Data excerpts
========================================================================
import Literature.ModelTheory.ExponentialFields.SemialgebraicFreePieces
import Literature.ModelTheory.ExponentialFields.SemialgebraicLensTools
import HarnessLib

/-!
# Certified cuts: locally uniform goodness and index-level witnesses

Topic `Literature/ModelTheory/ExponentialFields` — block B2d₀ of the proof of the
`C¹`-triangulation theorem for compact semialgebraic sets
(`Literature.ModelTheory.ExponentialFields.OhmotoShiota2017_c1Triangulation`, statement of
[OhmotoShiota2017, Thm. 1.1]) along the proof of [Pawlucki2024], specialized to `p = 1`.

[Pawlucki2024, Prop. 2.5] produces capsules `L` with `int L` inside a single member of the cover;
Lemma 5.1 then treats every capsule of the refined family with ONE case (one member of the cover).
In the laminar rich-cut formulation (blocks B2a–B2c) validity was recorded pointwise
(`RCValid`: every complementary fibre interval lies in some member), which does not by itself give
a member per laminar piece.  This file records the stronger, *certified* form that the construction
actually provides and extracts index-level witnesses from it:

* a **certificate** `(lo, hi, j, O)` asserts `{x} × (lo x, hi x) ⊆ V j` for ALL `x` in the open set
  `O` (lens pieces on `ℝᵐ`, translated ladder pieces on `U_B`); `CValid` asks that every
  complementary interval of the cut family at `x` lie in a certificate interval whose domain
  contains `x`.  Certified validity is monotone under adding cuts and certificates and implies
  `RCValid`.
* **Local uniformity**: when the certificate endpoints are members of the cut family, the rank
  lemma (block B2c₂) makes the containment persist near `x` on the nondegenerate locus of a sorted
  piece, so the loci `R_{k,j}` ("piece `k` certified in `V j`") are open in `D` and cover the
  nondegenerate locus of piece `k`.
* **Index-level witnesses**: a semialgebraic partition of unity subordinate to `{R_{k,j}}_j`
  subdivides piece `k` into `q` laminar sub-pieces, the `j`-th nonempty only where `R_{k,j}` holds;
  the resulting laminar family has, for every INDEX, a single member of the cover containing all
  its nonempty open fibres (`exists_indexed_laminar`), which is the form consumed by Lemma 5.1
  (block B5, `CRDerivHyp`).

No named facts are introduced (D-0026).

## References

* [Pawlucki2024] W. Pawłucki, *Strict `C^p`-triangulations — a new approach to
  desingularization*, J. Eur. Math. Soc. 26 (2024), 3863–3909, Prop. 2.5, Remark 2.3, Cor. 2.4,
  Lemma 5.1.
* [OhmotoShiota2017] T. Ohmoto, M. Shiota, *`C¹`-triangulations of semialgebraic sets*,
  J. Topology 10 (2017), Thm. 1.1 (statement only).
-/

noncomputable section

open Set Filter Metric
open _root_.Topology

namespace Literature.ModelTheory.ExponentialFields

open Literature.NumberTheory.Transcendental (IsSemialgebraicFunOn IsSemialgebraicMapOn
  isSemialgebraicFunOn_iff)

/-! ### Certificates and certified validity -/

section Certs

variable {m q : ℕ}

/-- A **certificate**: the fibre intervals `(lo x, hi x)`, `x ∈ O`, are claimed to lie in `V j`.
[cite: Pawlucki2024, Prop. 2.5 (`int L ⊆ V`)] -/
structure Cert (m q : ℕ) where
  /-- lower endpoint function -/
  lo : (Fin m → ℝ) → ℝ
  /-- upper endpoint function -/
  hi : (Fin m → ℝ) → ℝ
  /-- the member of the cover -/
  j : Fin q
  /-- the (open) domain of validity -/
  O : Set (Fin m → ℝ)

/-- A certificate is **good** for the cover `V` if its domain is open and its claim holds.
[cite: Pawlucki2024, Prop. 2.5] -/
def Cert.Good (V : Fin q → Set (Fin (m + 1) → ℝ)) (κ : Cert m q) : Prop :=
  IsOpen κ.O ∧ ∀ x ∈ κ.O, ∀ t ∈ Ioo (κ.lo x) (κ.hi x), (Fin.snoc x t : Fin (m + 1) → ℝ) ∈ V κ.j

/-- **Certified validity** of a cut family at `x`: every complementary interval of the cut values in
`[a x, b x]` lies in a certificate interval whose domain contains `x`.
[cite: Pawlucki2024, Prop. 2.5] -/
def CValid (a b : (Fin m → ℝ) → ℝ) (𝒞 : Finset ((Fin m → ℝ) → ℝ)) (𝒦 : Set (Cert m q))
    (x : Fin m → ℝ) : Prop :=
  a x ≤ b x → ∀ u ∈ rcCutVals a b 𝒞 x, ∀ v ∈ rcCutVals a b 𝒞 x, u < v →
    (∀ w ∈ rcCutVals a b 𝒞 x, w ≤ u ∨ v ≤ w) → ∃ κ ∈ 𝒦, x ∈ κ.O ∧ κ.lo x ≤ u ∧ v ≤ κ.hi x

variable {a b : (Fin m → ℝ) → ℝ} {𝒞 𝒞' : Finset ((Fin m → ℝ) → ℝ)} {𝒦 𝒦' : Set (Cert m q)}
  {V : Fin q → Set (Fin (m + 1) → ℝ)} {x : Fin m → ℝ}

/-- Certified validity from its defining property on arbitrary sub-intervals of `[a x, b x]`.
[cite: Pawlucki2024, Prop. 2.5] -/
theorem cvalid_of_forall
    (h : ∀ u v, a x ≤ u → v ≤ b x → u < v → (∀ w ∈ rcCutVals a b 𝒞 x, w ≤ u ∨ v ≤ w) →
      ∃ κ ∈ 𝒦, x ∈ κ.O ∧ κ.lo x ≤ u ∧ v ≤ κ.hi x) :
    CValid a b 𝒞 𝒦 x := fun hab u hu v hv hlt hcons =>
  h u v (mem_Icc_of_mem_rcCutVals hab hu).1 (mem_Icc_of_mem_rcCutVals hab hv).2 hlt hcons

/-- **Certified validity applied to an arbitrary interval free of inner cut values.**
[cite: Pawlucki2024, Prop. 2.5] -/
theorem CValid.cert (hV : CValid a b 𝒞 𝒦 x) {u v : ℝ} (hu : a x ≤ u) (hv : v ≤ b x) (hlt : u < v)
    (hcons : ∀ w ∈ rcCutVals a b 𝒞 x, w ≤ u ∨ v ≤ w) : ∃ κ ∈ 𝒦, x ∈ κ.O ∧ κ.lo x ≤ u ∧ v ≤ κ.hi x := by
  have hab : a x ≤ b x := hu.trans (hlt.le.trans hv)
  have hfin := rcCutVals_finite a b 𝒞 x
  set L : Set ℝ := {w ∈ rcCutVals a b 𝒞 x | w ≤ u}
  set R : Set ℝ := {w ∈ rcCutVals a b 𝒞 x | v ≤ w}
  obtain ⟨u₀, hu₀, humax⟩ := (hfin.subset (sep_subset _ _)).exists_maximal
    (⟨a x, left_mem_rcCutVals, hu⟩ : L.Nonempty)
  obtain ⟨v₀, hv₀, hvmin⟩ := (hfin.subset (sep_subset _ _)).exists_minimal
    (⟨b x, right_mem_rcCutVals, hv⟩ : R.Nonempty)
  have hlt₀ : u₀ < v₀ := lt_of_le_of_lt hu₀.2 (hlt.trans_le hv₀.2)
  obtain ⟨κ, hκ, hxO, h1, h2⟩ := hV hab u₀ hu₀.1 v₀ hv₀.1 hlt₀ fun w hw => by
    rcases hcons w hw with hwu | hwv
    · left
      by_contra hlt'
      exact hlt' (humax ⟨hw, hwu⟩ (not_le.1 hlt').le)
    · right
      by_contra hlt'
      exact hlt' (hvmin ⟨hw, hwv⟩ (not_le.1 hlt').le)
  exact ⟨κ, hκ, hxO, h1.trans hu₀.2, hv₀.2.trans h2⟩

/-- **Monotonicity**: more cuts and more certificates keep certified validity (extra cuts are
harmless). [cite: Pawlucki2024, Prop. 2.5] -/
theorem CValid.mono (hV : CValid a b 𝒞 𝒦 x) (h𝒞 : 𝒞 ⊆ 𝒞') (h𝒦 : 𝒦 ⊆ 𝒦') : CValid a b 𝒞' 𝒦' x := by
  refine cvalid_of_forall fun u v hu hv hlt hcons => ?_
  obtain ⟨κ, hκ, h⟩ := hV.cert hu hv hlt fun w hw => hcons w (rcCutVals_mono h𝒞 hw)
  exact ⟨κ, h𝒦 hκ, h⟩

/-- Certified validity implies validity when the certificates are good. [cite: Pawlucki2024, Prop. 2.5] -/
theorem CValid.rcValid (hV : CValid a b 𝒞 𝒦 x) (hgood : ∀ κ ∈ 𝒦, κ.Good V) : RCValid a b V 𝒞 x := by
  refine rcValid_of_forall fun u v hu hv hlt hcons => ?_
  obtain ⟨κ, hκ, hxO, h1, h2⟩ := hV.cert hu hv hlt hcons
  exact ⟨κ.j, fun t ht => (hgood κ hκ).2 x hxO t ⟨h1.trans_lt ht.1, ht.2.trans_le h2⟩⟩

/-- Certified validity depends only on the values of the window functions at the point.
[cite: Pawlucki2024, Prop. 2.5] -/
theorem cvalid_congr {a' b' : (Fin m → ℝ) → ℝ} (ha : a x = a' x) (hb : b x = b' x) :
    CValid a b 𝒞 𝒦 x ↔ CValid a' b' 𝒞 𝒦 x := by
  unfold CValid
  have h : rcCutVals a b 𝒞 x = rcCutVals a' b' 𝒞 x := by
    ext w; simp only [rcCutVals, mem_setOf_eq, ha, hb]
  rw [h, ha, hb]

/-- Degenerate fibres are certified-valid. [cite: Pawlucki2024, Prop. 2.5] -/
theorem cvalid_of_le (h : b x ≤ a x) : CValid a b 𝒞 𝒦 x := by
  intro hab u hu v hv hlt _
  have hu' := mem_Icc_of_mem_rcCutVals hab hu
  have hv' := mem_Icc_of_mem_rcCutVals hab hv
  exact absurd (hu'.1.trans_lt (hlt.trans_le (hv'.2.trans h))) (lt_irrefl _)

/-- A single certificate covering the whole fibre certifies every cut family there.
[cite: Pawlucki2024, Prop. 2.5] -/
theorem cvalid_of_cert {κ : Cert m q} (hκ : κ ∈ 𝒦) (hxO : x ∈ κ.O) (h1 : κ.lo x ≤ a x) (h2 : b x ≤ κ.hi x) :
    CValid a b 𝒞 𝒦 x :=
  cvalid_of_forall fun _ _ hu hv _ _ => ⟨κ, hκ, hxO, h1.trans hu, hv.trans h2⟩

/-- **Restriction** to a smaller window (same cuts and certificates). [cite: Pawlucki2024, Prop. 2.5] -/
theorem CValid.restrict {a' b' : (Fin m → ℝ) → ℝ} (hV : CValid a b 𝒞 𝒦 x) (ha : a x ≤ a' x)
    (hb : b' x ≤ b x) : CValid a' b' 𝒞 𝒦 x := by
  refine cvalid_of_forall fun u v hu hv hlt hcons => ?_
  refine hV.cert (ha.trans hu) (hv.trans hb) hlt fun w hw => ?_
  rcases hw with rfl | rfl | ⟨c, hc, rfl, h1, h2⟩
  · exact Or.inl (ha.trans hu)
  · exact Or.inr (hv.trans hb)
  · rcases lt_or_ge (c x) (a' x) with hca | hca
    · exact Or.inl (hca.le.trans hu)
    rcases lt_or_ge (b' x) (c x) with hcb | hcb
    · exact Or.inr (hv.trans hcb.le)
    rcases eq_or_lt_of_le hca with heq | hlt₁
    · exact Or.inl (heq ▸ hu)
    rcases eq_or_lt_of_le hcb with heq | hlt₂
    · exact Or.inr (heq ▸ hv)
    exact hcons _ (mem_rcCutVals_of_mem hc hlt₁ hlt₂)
========================================================================
**Your instructions:** Begin with the line containing "(hb : b' x ≤ b" and repeat each line exactly until the records above end.

**Task response:**
    (hb : b' x ≤ b x) : CValid a' b' 𝒞 𝒦 x := by
  refine cvalid_of_forall fun u v hu hv hlt hcons => ?_
  refine hV.cert (ha.trans hu) (hv.trans hb) hlt fun w hw => ?_
  rcases hw with rfl | rfl | ⟨c, hc, rfl, h1, h2⟩
  · exact Or.inl (ha.trans hu)
  · exact Or.inr (hv.trans hb)
  · rcases lt_or_ge (c x) (a' x) with hca | hca
    · exact Or.inl (hca.le.trans hu)
    rcases lt_or_ge (b' x) (c x) with hcb | hcb
    · exact Or.inr (hv.trans hcb.le)
    rcases eq_or_lt_of_le hca with heq | hlt₁
    · exact Or.inl (heq ▸ hu)
    rcases eq_or_lt_of_le hcb with heq | hlt₂
    · exact Or.inr (heq ▸ hv)
    exact hcons _ (mem_rcCutVals_of_mem hc hlt₁ hlt₂)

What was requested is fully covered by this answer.